Publié le 25 Février 2016

Lettre d'Israël à ma fille bédromamérica...

Holon, 27 janvier-25 février. Ah bravo.

Ma toute petite fille d’amour,

J’ai l’impression d’être madame de Sévigné.

Après la naissance de ton frère, je voulais que tu naisses très vite. Mais tu t’es faite attendre. Tant et si bien que je suis allée consulter un médecin de la stérilité. Ne ris pas. Dans la salle d’attente rose et bleue, des couples désespérés échangeaient leurs détresse. Qui attendait depuis 15 ans, qui en était à sa douzième fécondation in vitro, une fausse couche à droite, un sanglot à gauche. Des regards pleins de commisération se sont tournés vers moi qui étais venue seule. J’ai modestement baissé le yeux. Tu parles que je n’ai pas osé dire que j’avais un merveilleux petit garçon de deux ans et que je m’inquiétais juste du retard de sa soeur.

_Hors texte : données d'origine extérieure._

-- adapted from Literature/ModelTheory/ExponentialFields/SemialgebraicC1Cells.lean (k-scoped port)
/-- **The `C¹` cell decomposition theorem** [Dries1998, Ch. 7 (3.2)] with `k`-semialgebraic cells,
both clauses at once:
`(I_m)` every finite family of `k`-semialgebraic subsets of `ℝᵐ` is partitioned by a cylindrical
decomposition (with `k`-semialgebraic cells) into `k`-semialgebraic `C¹` cells;
`(II_m)` for finitely many `k`-semialgebraic functions `fᵢ` on `Aᵢ ⊆ ℝᵐ` there is such a
decomposition partitioning the `Aᵢ` (and a given finite family) with every `fᵢ` of class `C¹` on
each cell contained in `Aᵢ`.
Proof as printed, with `(III_m)` replaced by generic smoothness
(`IsSemialgebraicFunOn.exists_contDiffOn_holds`). [cite: Dries1998, Ch. 7 (3.2)] -/
theorem c1_cell_decomposition_k : ∀ m : ℕ,
    (∀ 𝒜 : Finset (Set (Fin m → ℝ)), (∀ A ∈ 𝒜, IsSemialgebraic k A) →
      ∃ 𝒟 : Finset (Set (Fin m → ℝ)), (IsCylindricalDecomposition k m 𝒟 ∧
        ∀ C ∈ 𝒟, ∃ d, IsC1SACell k m d C) ∧ ∀ A ∈ 𝒜, ∀ C ∈ 𝒟, C ⊆ A ∨ Disjoint C A) ∧
    (∀ (ι : Type) [Fintype ι] (A : ι → Set (Fin m → ℝ)) (f : ι → (Fin m → ℝ) → ℝ),
      (∀ i, IsSemialgebraicFunOn k (A i) (f i)) →
      ∀ 𝒜 : Finset (Set (Fin m → ℝ)), (∀ B ∈ 𝒜, IsSemialgebraic k B) →
        ∃ 𝒟 : Finset (Set (Fin m → ℝ)), (IsCylindricalDecomposition k m 𝒟 ∧
          ∀ C ∈ 𝒟, ∃ d, IsC1SACell k m d C) ∧ (∀ B ∈ 𝒜, ∀ C ∈ 𝒟, C ⊆ B ∨ Disjoint C B) ∧
          (∀ i, ∀ C ∈ 𝒟, C ⊆ A i ∨ Disjoint C (A i)) ∧
          ∀ i, ∀ C ∈ 𝒟, C ⊆ A i → IsC1On (f i) C) := by
  intro m
  induction m using Nat.strong_induction_on with
  | _ m IH =>
  classical
  -- (I_m)
  have hI : ∀ 𝒜 : Finset (Set (Fin m → ℝ)), (∀ A ∈ 𝒜, IsSemialgebraic k A) →
      ∃ 𝒟 : Finset (Set (Fin m → ℝ)), (IsCylindricalDecomposition k m 𝒟 ∧
        ∀ C ∈ 𝒟, ∃ d, IsC1SACell k m d C) ∧ ∀ A ∈ 𝒜, ∀ C ∈ 𝒟, C ⊆ A ∨ Disjoint C A := by
    intro 𝒜 h𝒜
    cases m with
    | zero =>
      refine ⟨{univ}, ⟨isCylindricalDecomposition_zero.mpr rfl, fun C hC => ?_⟩,
        fun A _ C hC => ?_⟩ <;> rw [Finset.mem_singleton] at hC <;> subst hC
      · exact ⟨0, IsC1SACell.zero⟩
      · rcases A.eq_empty_or_nonempty with rfl | ⟨a, ha⟩
        · exact Or.inr (disjoint_empty _)
        · exact Or.inl fun x _ => (Subsingleton.elim a x) ▸ ha
    | succ m' =>
      -- an ordinary decomposition adapted to `𝒜`, as a stack over `𝒟'`
      obtain ⟨𝒟, h𝒟, hadapt⟩ :=
        IsSemialgebraic.exists_cylindricalDecomposition_holds (k := k) 𝒜 h𝒜
      obtain ⟨𝒟', h𝒟', l, ξ, hcont, hsa, hmono, hmem⟩ := h𝒟.exists_isCylinderStack
      -- make the sections `C¹` on a refinement of the base (II_{m'})
      obtain ⟨-, hII'⟩ := IH m' (Nat.lt_succ_self m')
      let ι : Type := Σ S : {S // S ∈ 𝒟'}, Fin (l S.1)
      obtain ⟨ℰ', ⟨hℰ', hℰ'cell⟩, hℰ'𝒟', -, hℰ'f⟩ := hII' ι (fun p => p.1.1)
        (fun p => ξ p.1.1 p.2) (fun p => hsa p.1.1 p.1.2 p.2) 𝒟' (h𝒟'.isSemialgebraic)
      obtain ⟨Sf, ℰ, hSf, hℰ, hmemℰ, href⟩ := exists_refined_stack_k h𝒟 h𝒟' hcont hsa hmono
        hmem hℰ' (fun S hS E hE => hℰ'𝒟' S hS E hE)
      refine ⟨ℰ, ⟨hℰ, fun T' hT' => ?_⟩, fun A hA T' hT' => ?_⟩
      · -- the refined cells are `C¹` cells
        obtain ⟨E, hE, h⟩ := (hmemℰ T').mp hT'
        obtain ⟨d, hEcell⟩ := hℰ'cell E hE
        have hSE := hSf E hE
        have hc : ∀ j, ContinuousOn (ξ (Sf E) j) E := fun j => (hcont _ hSE.1 j).mono hSE.2
        have hs : ∀ j, IsSemialgebraicFunOn k E (ξ (Sf E) j) := fun j =>
          (hsa _ hSE.1 j).mono hSE.2 (hℰ'.isSemialgebraic E hE)
        have h1 : ∀ j, IsC1On (ξ (Sf E) j) E := fun j =>
          hℰ'f ⟨⟨Sf E, hSE.1⟩, j⟩ E hE hSE.2
        rcases h with ⟨j, rfl⟩ | ⟨j, rfl⟩
        · exact ⟨d, hEcell.graph (hc j) (hs j) (h1 j)⟩
        · exact ⟨d + 1, IsC1SACell.band j hEcell hc hs h1 fun x hx => hmono _ hSE.1 x (hSE.2 hx)⟩
      · -- adaptedness to `𝒜`: `T'` lies in a cell `T` of `𝒟`, itself inside or off `A`
        obtain ⟨z, hz⟩ := nonempty_of_mem_cd hℰ hT'
        obtain ⟨T, ⟨hT, hzT⟩, -⟩ := h𝒟.isPartition.2 z
        exact subset_or_disjoint_of_subset
          ((href T hT T' hT').resolve_right fun h => Set.disjoint_left.mp h hz hzT)
          (h𝒟.subset_or_disjoint (hadapt A hA) hT)
  refine ⟨hI, ?_⟩
  -- (II_m)
  intro ι _ A f hf 𝒜 h𝒜
  -- generic smoothness on the interiors
  have hsmooth : ∀ i, ∃ Z : Set (Fin m → ℝ), Z ⊆ interior (A i) ∧ IsSemialgebraic k Z ∧
      interior Z = ∅ ∧ IsOpen (interior (A i) \ Z) ∧ ContDiffOn ℝ ∞ (f i) (interior (A i) \ Z) :=
    fun i => IsSemialgebraicFunOn.exists_contDiffOn_holds (k := k) isOpen_interior
      ((hf i).mono interior_subset
        (isSemialgebraic_interior (IsSemialgebraicFunOn.isSemialgebraic_holds (hf i))))
  choose Z hZA hZs hZint hZopen hZsmooth using hsmooth
  have hAs : ∀ i, IsSemialgebraic k (A i) := fun i =>
    IsSemialgebraicFunOn.isSemialgebraic_holds (hf i)
  -- first decomposition
  set 𝒜₁ : Finset (Set (Fin m → ℝ)) := 𝒜 ∪ Finset.univ.image A ∪
    Finset.univ.image (fun i => interior (A i) \ Z i) with h𝒜₁
  have h𝒜₁ : ∀ B ∈ 𝒜₁, IsSemialgebraic k B := by
    intro B hB
    rcases Finset.mem_union.mp hB with hB | hB
    · rcases Finset.mem_union.mp hB with hB | hB
      · exact h𝒜 B hB
      · obtain ⟨i, -, rfl⟩ := Finset.mem_image.mp hB
        exact hAs i
    · obtain ⟨i, -, rfl⟩ := Finset.mem_image.mp hB
      exact (isSemialgebraic_interior (hAs i)).diff (hZs i)
  obtain ⟨𝒟, ⟨h𝒟, h𝒟cell⟩, h𝒟adapt⟩ := hI 𝒜₁ h𝒜₁
  -- the pieces of each cell on which `f i` is `C¹`
  have hpieces : ∀ C ∈ 𝒟, ∀ i, C ⊆ A i → ∃ Pc : Finset (Set (Fin m → ℝ)),
      (∀ P ∈ Pc, IsSemialgebraic k P ∧ IsC1On (f i) P) ∧ C ⊆ ⋃ P ∈ Pc, P := by
    intro C hC i hCA
    obtain ⟨d, hcell⟩ := h𝒟cell C hC
    by_cases hd : d = m
    · -- open cell: inside `interior (A i) ∖ Z i`
      subst hd
      have hCo : IsOpen C := hcell.isSACell.isOpen rfl
      have hCint : C ⊆ interior (A i) := interior_maximal hCA hCo
      have hmemZ : interior (A i) \ Z i ∈ 𝒜₁ :=
        Finset.mem_union_right _ (Finset.mem_image.mpr ⟨i, Finset.mem_univ _, rfl⟩)
      have hCZ : C ⊆ interior (A i) \ Z i := by
        refine (h𝒟adapt _ hmemZ C hC).resolve_right fun h => ?_
        have hCZ' : C ⊆ Z i := fun x hx => by_contra fun hxZ =>
          Set.disjoint_left.mp h hx ⟨hCint hx, hxZ⟩
        have := interior_mono hCZ'
        rw [hZint i, hCo.interior_eq] at this
        exact not_nonempty_empty ((nonempty_of_mem_cd h𝒟 hC).mono this)
      refine ⟨{C}, fun P hP => ?_, by simp⟩
      rw [Finset.mem_singleton] at hP
      subst hP
      exact ⟨h𝒟.isSemialgebraic _ hC,
        IsC1On.of_contDiffOn (hZopen i) ((hZsmooth i).of_le (by exact_mod_cast le_top)) hCZ⟩
    · -- lower-dimensional cell: through the `C¹` chart and `(II_d)`
      have hdm : d < m := lt_of_le_of_ne hcell.isSACell.le hd
      obtain ⟨ιC, U, φ, -, hU, hUeq, -, hφs, -, hleft, hright⟩ := hcell.exists_c1_chart
      have hφC : MapsTo φ U C := fun u hu => (hright u hu).1
      have hg : IsSemialgebraicFunOn k U (f i ∘ φ) :=
        IsSemialgebraicFunOn.comp_isSemialgebraicMapOn_holds
          ((hf i).mono hCA (h𝒟.isSemialgebraic C hC)) hφs hφC
      obtain ⟨-, hIId⟩ := IH d hdm
      obtain ⟨ℬ, ⟨hℬ, -⟩, -, hℬU, hℬg⟩ := hIId Unit (fun _ => U) (fun _ => f i ∘ φ) (fun _ => hg) ∅
        (by simp)
      let p : (Fin m → ℝ) → (Fin d → ℝ) := fun x => x ∘ ιC
      have hp : ContDiff ℝ 1 p := contDiff_pi.mpr fun j => contDiff_apply ℝ ℝ (ιC j)
      refine ⟨(ℬ.filter fun B => B ⊆ U).image fun B => C ∩ {x | p x ∈ B}, fun P hP => ?_,
        fun x hx => ?_⟩
      · obtain ⟨B, hB, rfl⟩ := Finset.mem_image.mp hP
        obtain ⟨hBℬ, hBU⟩ := Finset.mem_filter.mp hB
        refine ⟨(h𝒟.isSemialgebraic C hC).inter ((hℬ.isSemialgebraic B hBℬ).preimage_comp ιC), ?_⟩
        have h1 : IsC1On ((f i ∘ φ) ∘ p) (C ∩ {x | p x ∈ B}) :=
          (hℬg () B hBℬ hBU).comp_contDiff hp fun x hx => hx.2
        exact h1.congr fun x hx => by
          show f i (φ (x ∘ ιC)) = f i x
          rw [hleft x hx.1]
      · have hxU : p x ∈ U := hUeq ▸ ⟨x, hx, rfl⟩
        obtain ⟨B, ⟨hB, hxB⟩, -⟩ := hℬ.isPartition.2 (p x)
        have hBU : B ⊆ U :=
          (hℬU () B hB).resolve_right fun h => Set.disjoint_left.mp h hxB hxU
        simp only [mem_iUnion, Finset.mem_image, Finset.mem_filter, exists_prop]
        exact ⟨_, ⟨B, ⟨hB, hBU⟩, rfl⟩, hx, hxB⟩
  choose! Pf hPf hPcover using hpieces
  -- second decomposition, partitioning the cells of the first and all the pieces
  set Pall : Finset (Set (Fin m → ℝ)) := 𝒟.biUnion fun C => Finset.univ.biUnion fun i =>
    if C ⊆ A i then Pf C i else ∅ with hPall
  have hPall' : ∀ P ∈ Pall, ∃ C ∈ 𝒟, ∃ i, C ⊆ A i ∧ P ∈ Pf C i := by
    intro P hP
    rw [hPall] at hP
    obtain ⟨C, hC, hP⟩ := Finset.mem_biUnion.mp hP
    obtain ⟨i, -, hP⟩ := Finset.mem_biUnion.mp hP
    by_cases h : C ⊆ A i
    · rw [if_pos h] at hP
      exact ⟨C, hC, i, h, hP⟩
    · rw [if_neg h] at hP
      exact absurd hP (Finset.notMem_empty P)
  have hPcmem : ∀ C ∈ 𝒟, ∀ i, C ⊆ A i → ∀ P ∈ Pf C i, P ∈ Pall := by
    intro C hC i hCA P hP
    rw [hPall]
    refine Finset.mem_biUnion.mpr ⟨C, hC, Finset.mem_biUnion.mpr ⟨i, Finset.mem_univ _, ?_⟩⟩
    rw [if_pos hCA]
    exact hP
  set 𝒜₂ : Finset (Set (Fin m → ℝ)) := 𝒜₁ ∪ 𝒟 ∪ Pall with h𝒜₂
  have h𝒜₂ : ∀ B ∈ 𝒜₂, IsSemialgebraic k B := by
    intro B hB
    rcases Finset.mem_union.mp hB with hB | hB
    · rcases Finset.mem_union.mp hB with hB | hB
      · exact h𝒜₁ B hB
      · exact h𝒟.isSemialgebraic B hB
    · obtain ⟨C, hC, i, hCA, hP⟩ := hPall' B hB
      exact (hPf C hC i hCA B hP).1
  obtain ⟨𝒟₂, h𝒟₂, h𝒟₂adapt⟩ := hI 𝒜₂ h𝒜₂
  have hA𝒜₂ : ∀ i, A i ∈ 𝒜₂ := fun i => Finset.mem_union_left _ (Finset.mem_union_left _
    (Finset.mem_union_left _ (Finset.mem_union_right _
      (Finset.mem_image.mpr ⟨i, Finset.mem_univ _, rfl⟩))))
  refine ⟨𝒟₂, h𝒟₂, fun B hB C hC => h𝒟₂adapt B (Finset.mem_union_left _ (Finset.mem_union_left _
    (Finset.mem_union_left _ (Finset.mem_union_left _ hB)))) C hC,
    fun i C hC => h𝒟₂adapt _ (hA𝒜₂ i) C hC, fun i C' hC' hC'A => ?_⟩
  -- `f i` is `C¹` on the cells of `𝒟₂` inside `A i`
  obtain ⟨z, hz⟩ := nonempty_of_mem_cd h𝒟₂.1 hC'
  obtain ⟨C, ⟨hC, hzC⟩, -⟩ := h𝒟.isPartition.2 z
  have hC'C : C' ⊆ C :=
    (h𝒟₂adapt C (Finset.mem_union_left _ (Finset.mem_union_right _ hC)) C' hC').resolve_right
      fun h => Set.disjoint_left.mp h hz hzC
  have hCA : C ⊆ A i := by
    have hA1 : A i ∈ 𝒜₁ := Finset.mem_union_left _ (Finset.mem_union_right _
      (Finset.mem_image.mpr ⟨i, Finset.mem_univ _, rfl⟩))
    exact (h𝒟adapt _ hA1 C hC).resolve_right fun h => Set.disjoint_left.mp h hzC (hC'A hz)
  have hzP := hPcover C hC i hCA hzC
  simp only [mem_iUnion, exists_prop] at hzP
  obtain ⟨P, hP, hzP⟩ := hzP
  have hC'P : C' ⊆ P :=
    (h𝒟₂adapt P (Finset.mem_union_right _ (hPcmem C hC i hCA P hP)) C' hC').resolve_right
      fun h => Set.disjoint_left.mp h hz hzP
  exact (hPf C hC i hCA P hP).2.mono hC'P
import Mathlib.Tactic
import Literature.Computability.QuantumComplexity.JuxtaposedDeciders
import Literature.Computability.QuantumComplexity.BQPMajorityAmplification
import Literature.Computability.QuantumComplexity.SimUniformity
import Literature.Computability.Cryptography.ClassBQP
import Literature.Computability.Complexity.Promise
import Summits.QuantumAdvantage.QuantumAdvantage.Statement
import Summits.QuantumAdvantage.QuantumAdvantage.Theorems.SoloInformedPseudoDeterministicLift
import HarnessLib

/-!
# SoloInformedDecidablePromise — `Q-EXT` holds for problems whose promise is `BQP`-decidable

Solo seat `solo-QuantumAdvantage-informed` (ideation tier, summit-directed). The residual world of
`SoloInformedLiftDichotomy` is `PSep ∧ ¬Q-EXT`: some `PromiseBQP` problem has no `BPP` solution, but some
(possibly other) `PromiseBQP` problem has no `BQP`-LANGUAGE completion. Here we show that the second
obstruction never concerns problems whose PROMISE `Q.yes ∪ Q.no` is itself a `BQP` language:

* `not_mem_no_of_mem_yes` — a `PromiseBQP` problem is disjoint (`2/3 ≤ p ≤ 1/3` is impossible);
* **`yes_mem_BQP_of_promise_mem_BQP`** — if `Q ∈ PromiseBQP` and `Q.yes ∪ Q.no ∈ BQP` then `Q.yes ∈ BQP`:
  run the (amplified) promise decider and the (amplified) `PromiseBQP` family side by side and accept iff
  both accept (`Juxt.mem_BQP_of_truthTable` with the `AND` truth table; the error budget is a cylinder of
  the product measure, `Juxt.prod_le_sum_of_cylinder` — off the promise only the promise decider's answer
  is used, on `Q.no` only the family's);
* `mem_promiseLift_BQP_of_promise_mem_BQP` — hence such a `Q` lifts: `Q ∈ promiseLift BQP` (pointwise `Q-EXT`);
* **`quantumAdvantage_of_decidablePromise_witness`** — so a witness of `PromiseBQP ⊄ PromiseBPP` with a
  `BQP`-decidable promise already gives `QuantumAdvantage` (`Q.yes ∈ BQP ∖ BPP`). Equivalently: if
  `BQP ⊆ BPP`, every `PromiseBQP` problem outside `PromiseBPP` has a `BQP`-undecidable promise.

[cite: BennettBernsteinBrassardVazirani1997, Thm. 4.13 and Cor. 4.15] [cite: Watrous2009, §III.2]
[cite: Goldreich2006, Def. 1.2]
-/

noncomputable section

namespace Summit.QuantumAdvantage.QuantumAdvantage.Theorems

open _root_.Computability Literature.Computability.Complexity Literature.Computability.Complexity.CodeFP
  Literature.Computability.Cryptography Literature.Computability.QuantumComplexity Finset

/-- A `PromiseBQP` problem is disjoint: no input is both a yes- and a no-instance. [cite: Watrous2009, §III.2] -/
theorem not_mem_no_of_mem_yes {Q : PromiseProblem} (hQ : Q ∈ PromiseBQP) {x : List Bool}
    (hx : x ∈ Q.yes) : x ∉ Q.no := by
  obtain ⟨F, -, -, hFy, hFn⟩ := hQ
  intro hn
  have h1 := hFy x hx
  have h2 := hFn x hn
  linarith

/-- **`PromiseBQP` problems with a `BQP`-decidable promise have their yes-set in `BQP`.** If
`Q ∈ PromiseBQP` and the promise `{x | x ∈ Q.yes ∨ x ∈ Q.no}` is a `BQP` language, then `Q.yes ∈ BQP`:
amplify both tests to error `1/6` (`exists_majority_amplified`, `54` copies), run them side by side
(`Juxt.mem_BQP_of_truthTable`) and accept iff both accept; on `Q.yes` both accept with probability
`≥ (5/6)² ≥ 2/3`, on `Q.no` the second rejects and off the promise the first rejects, each with
probability `≥ 5/6` (cylinder bounds, `Juxt.prod_le_sum_of_cylinder`).
[cite: BennettBernsteinBrassardVazirani1997, Thm. 4.13 and Cor. 4.15] [cite: Watrous2009, §III.2] -/
theorem yes_mem_BQP_of_promise_mem_BQP {Q : PromiseProblem} (hQ : Q ∈ PromiseBQP)
    (hS : ({x | x ∈ Q.yes ∨ x ∈ Q.no} : Language Bool) ∈ BQP) : Q.yes ∈ BQP := by
  classical
  have hdisj : ∀ x ∈ Q.yes, x ∉ Q.no := fun x hx => not_mem_no_of_mem_yes hQ hx
  obtain ⟨F, hF, hU, hFy, hFn⟩ := hQ
  obtain ⟨G, hG, hGU, hGx⟩ := ClassBQP.mem_BQP_iff.1 hS
  obtain ⟨F', hF', hU', hF'x⟩ :=
    exists_majority_amplified hF hU (K := 54) (by norm_num) (η := 1 / 6) (by norm_num)
  obtain ⟨G', hG', hGU', hG'x⟩ :=
    exists_majority_amplified hG hGU (K := 54) (by norm_num) (η := 1 / 6) (by norm_num)
  have hF'yes : ∀ x ∈ Q.yes, 5 / 6 ≤ F'.acceptProbOn 0 x := fun x hx => by
    have h := (hF'x x).1 (by have := hFy x hx; linarith)
    norm_num at h
    linarith
  have hF'no : ∀ x ∈ Q.no, F'.acceptProbOn 0 x ≤ 1 / 6 := fun x hx => by
    have h := (hF'x x).2 (by have := hFn x hx; linarith)
    norm_num at h
    linarith
  have hG'in : ∀ x, (x ∈ Q.yes ∨ x ∈ Q.no) → 5 / 6 ≤ G'.acceptProbOn 0 x := fun x hx => by
    have h := (hG'x x).1 (by have := (hGx x).1 hx; linarith)
    norm_num at h
    linarith
  have hG'out : ∀ x, ¬ (x ∈ Q.yes ∨ x ∈ Q.no) → G'.acceptProbOn 0 x ≤ 1 / 6 := fun x hx => by
    have h := (hG'x x).2 (by have := (hGx x).2 hx; linarith)
    norm_num at h
    linarith
  -- the two tests side by side: block `0` = promise decider, block `1` = the `PromiseBQP` family
  let fam : Fin 2 → QCircuitFamily cliffordT := fun j => if j = 0 then G' else F'
  have hfam0 : fam 0 = G' := if_pos rfl
  have hfam1 : fam 1 = F' := if_neg (by decide)
  have hfree : ∀ j, (fam j).IsOracleFree :=
    Fin.forall_fin_two.2 ⟨by rw [hfam0]; exact hG', by rw [hfam1]; exact hF'⟩
  have hUfam : ∀ j, (fam j).IsUniform :=
    Fin.forall_fin_two.2 ⟨by rw [hfam0]; exact hGU', by rw [hfam1]; exact hU'⟩
  let Φ : List Bool → (Fin 2 → Bool) → Bool := fun _ γ => γ 0 && γ 1
  let bit : List Bool → Bool := fun x => decide (x ∈ Q.yes)
  have hbit : ∀ x, bit x = true ↔ x ∈ Q.yes := fun x => by simp only [bit, decide_eq_true_eq]
  have hΦ : CodeFP (pairE strE strE) strE fun p => [Φ p.1 (Juxt.ansBits fam p.1 p.2)] :=
    ((Juxt.codeFP_ansBit fam hUfam 0).and (Juxt.codeFP_ansBit fam hUfam 1)).recodeOut fun _ => rfl
  refine Juxt.mem_BQP_of_truthTable fam hfree hUfam Φ bit hbit hΦ fun x => ?_
  -- error budget, per input, as a cylinder of the product measure
  have hw0 : ∀ j c, 0 ≤ Juxt.answerWeight (fam j) x c := fun j c => Juxt.answerWeight_nonneg _ _ _
  have hw1 : ∀ j, Juxt.answerWeight (fam j) x true + Juxt.answerWeight (fam j) x false = 1 :=
    fun j => Juxt.answerWeight_true_add_false _ _
  by_cases hy : x ∈ Q.yes
  · -- both tests accept
    have hb : bit x = true := (hbit x).2 hy
    have hcyl := Juxt.prod_le_sum_of_cylinder (fun j c => Juxt.answerWeight (fam j) x c) hw0 hw1
      Finset.univ (fun _ => true) (fun γ => Φ x γ = bit x) fun γ hγ => by
        show (γ 0 && γ 1) = bit x
        rw [hb, hγ 0 (Finset.mem_univ _), hγ 1 (Finset.mem_univ _)]
        rfl
    refine le_trans ?_ hcyl
    rw [Fin.prod_univ_two]
    show (2 : ℝ) / 3 ≤ Juxt.answerWeight (fam 0) x true * Juxt.answerWeight (fam 1) x true
    rw [hfam0, hfam1]
    simp only [Juxt.answerWeight, if_true]
    have h0 := hG'in x (Or.inl hy)
    have h1 := hF'yes x hy
    nlinarith
  · have hb : bit x = false := by simpa [bit] using hy
    by_cases hn : x ∈ Q.no
    · -- the `PromiseBQP` family rejects
      have hcyl := Juxt.prod_le_sum_of_cylinder (fun j c => Juxt.answerWeight (fam j) x c) hw0 hw1
        {1} (fun _ => false) (fun γ => Φ x γ = bit x) fun γ hγ => by
          show (γ 0 && γ 1) = bit x
          rw [hb, hγ 1 (Finset.mem_singleton_self _), Bool.and_false]
      refine le_trans ?_ hcyl
      rw [Finset.prod_singleton]
      show (2 : ℝ) / 3 ≤ Juxt.answerWeight (fam 1) x false
      rw [hfam1]
      simp only [Juxt.answerWeight]
      have h1 := hF'no x hn
      norm_num
      linarith
    · -- off the promise the promise decider rejects
      have hcyl := Juxt.prod_le_sum_of_cylinder (fun j c => Juxt.answerWeight (fam j) x c) hw0 hw1
        {0} (fun _ => false) (fun γ => Φ x γ = bit x) fun γ hγ => by
          show (γ 0 && γ 1) = bit x
          rw [hb, hγ 0 (Finset.mem_singleton_self _), Bool.false_and]
      refine le_trans ?_ hcyl
      rw [Finset.prod_singleton]
      show (2 : ℝ) / 3 ≤ Juxt.answerWeight (fam 0) x false
      rw [hfam0]
      simp only [Juxt.answerWeight]
      have h0 := hG'out x (not_or.2 ⟨hy, hn⟩)
      norm_num
      linarith

/-- **Pointwise `Q-EXT` for decidable promises**: a `PromiseBQP` problem whose promise is a `BQP`
language is solved by a `BQP` language (namely `Q.yes`). [cite: Goldreich2006, Def. 1.2] [cite: Watrous2009, §III.2] -/
theorem mem_promiseLift_BQP_of_promise_mem_BQP {Q : PromiseProblem} (hQ : Q ∈ PromiseBQP)
    (hS : ({x | x ∈ Q.yes ∨ x ∈ Q.no} : Language Bool) ∈ BQP) : Q ∈ promiseLift BQP :=
  ⟨Q.yes, yes_mem_BQP_of_promise_mem_BQP hQ hS, le_rfl, fun _ hn hy => not_mem_no_of_mem_yes hQ hy hn⟩

/-- **A separating problem with decidable promise gives the summit.** If `Q ∈ PromiseBQP` is solved by no
`BPP` language and its promise `Q.yes ∪ Q.no` is a `BQP` language, then `BQP ⊄ BPP` (witness `Q.yes`).
Contrapositively: if `BQP ⊆ BPP`, every `PromiseBQP` problem outside `PromiseBPP` has a promise that is
not `BQP`-decidable. [cite: Goldreich2006, Def. 1.2] [cite: Watrous2009, §III.2] -/
theorem quantumAdvantage_of_decidablePromise_witness {Q : PromiseProblem} (hQ : Q ∈ PromiseBQP)
    (hQc : Q ∉ PromiseBPP) (hS : ({x | x ∈ Q.yes ∨ x ∈ Q.no} : Language Bool) ∈ BQP) :
    QuantumAdvantage :=
  ⟨Q.yes, yes_mem_BQP_of_promise_mem_BQP hQ hS, fun hyes =>
    hQc ⟨Q.yes, hyes, le_rfl, fun _ hn hy => not_mem_no_of_mem_yes hQ hy hn⟩⟩

/-- The same with the promise decidable CLASSICALLY (`∈ BPP ⊆ BQP`). [cite: Goldreich2006, Def. 1.2] -/
theorem quantumAdvantage_of_bppPromise_witness {Q : PromiseProblem} (hQ : Q ∈ PromiseBQP)
    (hQc : Q ∉ PromiseBPP) (hS : ({x | x ∈ Q.yes ∨ x ∈ Q.no} : Language Bool) ∈ BPP) :
    QuantumAdvantage :=
  quantumAdvantage_of_decidablePromise_witness hQ hQc (BPP_subset_BQP_holds hS)

end Summit.QuantumAdvantage.QuantumAdvantage.Theorems

end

Le médecin, lui, ne s’est pas moqué de moi comme l’avait fait ton père. Il m’a posé diverses questions avant de conclure qu’il fallait passer une batterie de tests, à commencer par ton père justement qui accusait probablement une baisse de fécondité.

Je te laisse imaginer l’accueil que celui-ci m’a fait. Tu sais ce que j’en fais moi, de sa baisse de fécondité ? Tu le sais ?

De fait, trois mois plus tard, tu t’annonçais.

Tout ça pour te dire que jamais enfant ne fut plus désirée, sauf peut-être ton frère... et ta soeur.

Tu as été un bébé de rêve. Pendant ta première année, tu n’as été que sourire, et les copines voulaient toutes te babysitter parce qu’un bébé d’une telle bienveillance, c’est assez exceptionnel. On te souriait et tu souriais, on te baignait et tu souriais, on te prenait aux bras et tu souriais encore, on te recouchait et tu souriais toujours, un fantasme de parent. La pédiatre t’a repérée dans la seconde.

Elle est sage, cette petite ?

Un rêve

Ce sont les pires.

Quoi ?

Elle vous observe. Quand elle va se réveiller, vous êtes cuits.

Tout ce que je peux dire, c’est que nous n’avons pas été déçus. Aux petits oignons mon amour. Aux petits oignons.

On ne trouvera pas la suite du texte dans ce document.